📜 ⬆️ ⬇️

Regular network based point clustering


In this article I will consider two algorithms, the first one is clustering directly, the second one is building a cluster contour in the form of a convex polygon, an applied task for improved perception of the result obtained.


Clustering


In general, the comics with this area is rather superficial, so it is quite expected that such an algorithm exists for a long time and is somehow named, if anyone knows, please enlighten.

Input data


For the algorithm to work effectively, the following condition should be met:
R <2 ^ k, or modify the algorithm.
')
Algorithm

  1. Comparison of coordinates of points with regular network cells.
    Xr = x >> k
    Yr = y >> k, where k is the grid coefficient, >> is the bitwise offset. Due to the absence of a division operation, this step yields a good speed gain. The result of this step will be a dictionary of the form:
    [network cell coordinates]: [links to points related to this cell]
  2. Building clusters in one pass over the points:
    • The next point is taken if it is not tied to the cluster, a new cluster is created and the point is added to it, the link to the cluster is affixed to the point itself.
    • A list of cells is taken into it: a cell with a dot and its neighbors.
    • All points in the cells from the list are searched.
    • There is a distance between the current point and the one being checked from the list, if the distance is <= R then two cases are possible.
      • the checked point does not enter the cluster yet => the point is entered into the same cluster where the current point is located
      • the checked point already belongs to some cluster other than the current => a cluster with a large number of points absorbs a cluster with a smaller one.
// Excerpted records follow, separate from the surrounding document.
/-- SECOND COMPOSITION (sorry-free apart from the stubs it names): the crux BY NAME through the regime layer —
`envelope_of_regime` (stubs `stub_reachEnvelope`, `stub_localEnvelope`, `stub_localWindowOfEnvelope`,
`stub_landingChannel`, `stub_beadSlide` + landed converters) followed by `windowAt_of_envelope`. -/
theorem FreeEnergyWindowChannel_of_regime :
    Summit.QuantumFields.YangMills.Theses.ComplexCouplingChannel.FreeEnergyWindowChannel :=
  Summit.QuantumFields.YangMills.Theorems.FreeEnergyWindowChannel.stub_envelopeCriterion.2 envelope_of_regime

end Summit.QuantumFields.YangMills.Cruxes.FreeEnergyWindowChannel.Sketch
The result of the work will be a set of clusters in each of which the distance between the points does not exceed R, like this:

Or more clearly as follows:


Points of one cluster are marked with one color.

Circuit


It works, but you want to look at the result in a more attractive form, the easiest way, to select a clatter with an outline, preferably in the form of a convex polygon.
The main tool is a three-point vector multiplication:
public static int CrossLinePoint(ClusterPoint l1, ClusterPoint l2, ClusterPoint p) { return (pX - l2.X) * (l2.Y - l1.Y) - (pY - l2.Y) * (l2.X - l1.X); } 

If the result of the function is less than 0, then the bend at the middle point goes clockwise, if it is greater than 0, then against, if it is 0, there is no bend. The value itself is not important, only the sign is important.
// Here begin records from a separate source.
/-!
# `κ = 6` is the only SLE satisfying Cardy's formula: reduction to one Itô step and trace theorems

Topic `Probability/RandomPlanarGeometry`; theorems only (third proof file of the named fact
`Literature.Probability.RandomPlanarGeometry.eq_six_of_forall_measureReal_hitsBefore`,
**crit-perc.S21**, after `CritPercSLELocalityProofs` and `CritPercSLELocalityMartingaleProofs`).
The cited source (Werner, *Lectures on two-dimensional critical percolation* (2007), Sect. 3 §2
"Hand-waving argument", p. 19 of arXiv:0710.0856) prints: "it is the conditional probability given
`γ[0,t]` of the event that the curve `γ` hits the arc `ca` on `∂D` before the arc `bc`. The
computation (this is "Cardy's formula computation for SLE" in Greg Lawler's course) shows that
SLE(6) is the only SLE with this property."

`CritPercSLELocalityMartingaleProofs` reduced the target to three inputs: the martingale property
of Lawler's two-point observable for `κ > 4` (`hS`, the Itô step of Lawler (2005), Prop. 6.33),
"positive reals are not a.s. swallowed for `κ ≤ 4`" (`h₃`, Lawler (2005), Prop. 6.8, first
assertion) and the existence of the chordal SLE_κ curve (`hex = exists_isSLECurve`). This file
records where the line now ends on both sides:

1. **Upper bound (what suffices).** `h₃` is now a theorem
   (`not_ae_sle_swallowingTime_lt_top_of_le_four` of `SLEOnePointNonSwallowingProofs`: Lawler's
   Prop. 6.8, first assertion, from the one-point Itô steps for `κ ≤ 4`, themselves discharged
   there from the tree's Itô formula), and `hS` follows by `SLETwoPointMartingaleProofs` from the
   local-martingale property of the two-point observable. Hence the target follows from **one
   Itô-formula output and the existence of the SLE_κ curve**
   (`eq_six_of_forall_measureReal_hitsBefore_of_itoStep`), equivalently from that Itô step and the
   three trace theorems `hasSLETrace_eight` (Lawler–Schramm–Werner (2004), Thm. 4.7),
   `hasSLETrace_of_ne_eight` (Rohde–Schramm (2005), Thm. 5.1) and `tendsto_norm_sleTrace_atTop`
   (Rohde–Schramm (2005), Thm. 7.1) (`eq_six_of_forall_measureReal_hitsBefore_of_itoStep_of_traceTheorems`,
   through `exists_isSLECurve_iff`); with the named fact `sle_martingale_twoPointObservable` in
   place of the Itô step, from that fact and `exists_isSLECurve` alone
   (`eq_six_of_forall_measureReal_hitsBefore_of_twoPointMartingale`). The rectangle-free core —
   Cardy's formula for the swallowing times of the SLE_κ Loewner chain in `ℍ` forces `κ = 6` —
   needs the single Itô step only (`eq_six_of_forall_eq_cardyFunction_of_itoStep`); this is the
   literal content of Werner's sentence ("Cardy's formula computation for SLE").
2. **Lower bound (what the named fact carries)** is `CritPercSLELocalityConverse`: because the
   fact quantifies over SLE_κ *laws on curve space* (`IsSLELaw`), it implies `HasSLETrace κ` and
   a.s. transience of the trace for every `κ > 0`, `κ ≠ 6` (Rohde–Schramm Thm. 5.1 / 7.1,
   Lawler–Schramm–Werner Thm. 4.7 at `κ = 8`). So, on the trace side, the inputs of
   `eq_six_of_forall_measureReal_hitsBefore_of_itoStep_of_traceTheorems` are also necessary up to
   the single value `κ = 6`; the statement is faithful to the source but heavier than the printed
   computation, whose exact content is item 1's rectangle-free core.

3. **With the Itô step proved** (`sle_martingale_twoPointObservable_holds` of
   `SLETwoPointItoProofs`, Lawler's Prop. 6.33 martingale from the tree's Itô formula and product
   rule): the rectangle-free core is an unconditional theorem — *if the swallowing times of the
   SLE_κ Loewner chain satisfy Cardy's formula on the line, then `κ = 6`*
   (`eq_six_of_forall_eq_cardyFunction_holds`), and the named fact follows from the existence of
   the chordal SLE_κ curve alone (`eq_six_of_forall_measureReal_hitsBefore_of_exists_isSLECurve`),
   i.e. from the three trace theorems (`eq_six_of_forall_measureReal_hitsBefore_of_traceTheorems`).
   Combined with item 2, the named fact now sits exactly between "all SLE_κ traces exist and are
   transient" and "all SLE_κ traces exist for `κ ≠ 6`": what remains of it is trace theory, not
   stochastic calculus.
4. **One `κ` at a time, the exact content.** Reading the existence of the SLE curve at a single
   `κ` (`exists_isSLECurve_at` of `SLEExistenceAt`), the Carleson-triangle test and the half-plane
   core give the target *at `κ`* from an SLE_κ curve in every Dobrushin domain
   (`eq_six_of_forall_measureReal_hitsBefore_at`), and the named fact becomes an equivalence:
   `eq_six_of_forall_measureReal_hitsBefore ↔ ∀ κ > 0, κ ≠ 6 → HasSLETrace κ ∧` (a.s. transience
   of the SLE_κ trace) (`eq_six_of_forall_measureReal_hitsBefore_iff`). The right-hand side is
   Rohde–Schramm (2005), Thm. 5.1 and Thm. 7.1, for `κ ∉ {6, 8}`, and Lawler–Schramm–Werner
   (2004), Thm. 4.7, with transience, at `κ = 8`.

5. **The single remaining input: transience off `κ = 6`.** In this library's encoding a.s.
   transience of `sleTrace κ` already forces the chain to be generated by a curve
   (`hasSLETrace_of_ae_tendsto_norm_sleTrace_atTop` of `SLETransienceEntailsTrace`: the junk trace
   is constant), so the equivalence of item 4 sharpens to
   `eq_six_of_forall_measureReal_hitsBefore ↔ ∀ κ > 0, κ ≠ 6 →` (a.s. `|γ(t)| → ∞`)
   (`eq_six_of_forall_measureReal_hitsBefore_iff_transient`), equivalently, by the zero-one law of
   `SLETransienceZeroOne`, `↔ ∀ κ > 0, κ ≠ 6 → HasSLETrace κ ∧ P{0 ∉ cl γ[1, ∞)} ≠ 0`
   (`eq_six_of_forall_measureReal_hitsBefore_iff_measure_ne_zero`). Hence the named fact follows
   from the single named fact `tendsto_norm_sleTrace_atTop` (Rohde–Schramm (2005), Thm. 7.1 with
   the Update for `κ = 8`) (`eq_six_of_forall_measureReal_hitsBefore_of_tendsto_norm_sleTrace_atTop`),
   and — the form a route uses — *at one `κ`* from any SLE_κ random curve or law in any Dobrushin
   domain (`eq_six_of_isSLECurve_of_forall_measureReal_hitsBefore`,
   `eq_six_of_isSLELaw_of_forall_measureReal_hitsBefore`): a scaling limit identified as chordal
   SLE_κ and satisfying Cardy's formula in all conformal rectangles has `κ = 6`, with no trace
   theorem assumed.
6. **After Cor. 3.5.** With Rohde–Schramm's Cor. 3.5 (`RohdeSchramm2005_cor35_holds`), Thm. 5.1
   (`hasSLETrace_of_ne_eight_holds`) and Thm. 7.1 for `κ ≠ 8`
   (`tendsto_norm_sleTrace_atTop_of_ne_eight`) theorems of the tree, the named fact holds *at every
   `κ ≠ 8` unconditionally* (`eq_six_of_forall_measureReal_hitsBefore_of_ne_eight`), and as a whole
   it is **equivalent to `hasSLETrace_eight`** (Lawler–Schramm–Werner (2004), Thm. 4.7: SLE₈ is
   generated by a curve) (`eq_six_of_forall_measureReal_hitsBefore_iff_hasSLETrace_eight`), hence
   to `tendsto_norm_sleTrace_atTop` and to `exists_isSLECurve` (`SLETransienceEntailsTrace`,
   `SLETransienceKappaEightHolds`). Its
   discharge is `eq_six_of_forall_measureReal_hitsBefore_of_hasSLETrace_eight hasSLETrace_eight_holds`
   once [LSW] Thm. 4.7 lands.

## References

* W. Werner, *Lectures on two-dimensional critical percolation*, IAS/Park City (2007),
  arXiv:0710.0856, Sect. 3 §2 (p. 19).
* G. F. Lawler, *Conformally Invariant Processes in the Plane*, AMS Math. Surveys 114 (2005):
  §1.10 Prop. 1.21, §6.2 Prop. 6.8, §6.7 Prop. 6.33, §6.8.
* S. Rohde, O. Schramm, *Basic properties of SLE*, Ann. of Math. 161 (2005), Thm. 5.1, Thm. 7.1.
* G. Lawler, O. Schramm, W. Werner, *Conformal invariance of planar loop-erased random walks and
  uniform spanning trees*, Ann. Probab. 32 (2004), Thm. 4.7.
-/

noncomputable section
The algorithm consists of only two steps.

Selection of a descriptive contour

  1. The center of mass of the cluster is located, without taking into account the weighting factors. Those. all coordinates are simply added, separately for x and y, and divided by the number of points in the cluster, the obtained coordinates [Xc; Yc] and will be the center of mass of the cluster.
  2. The three points farthest from the center of mass of the points that form the initial contour are searched for.
  3. The remaining points are searched, and for each entry in the initial contour is checked, if the point enters it, nothing happens, if outside, it becomes part of the contour.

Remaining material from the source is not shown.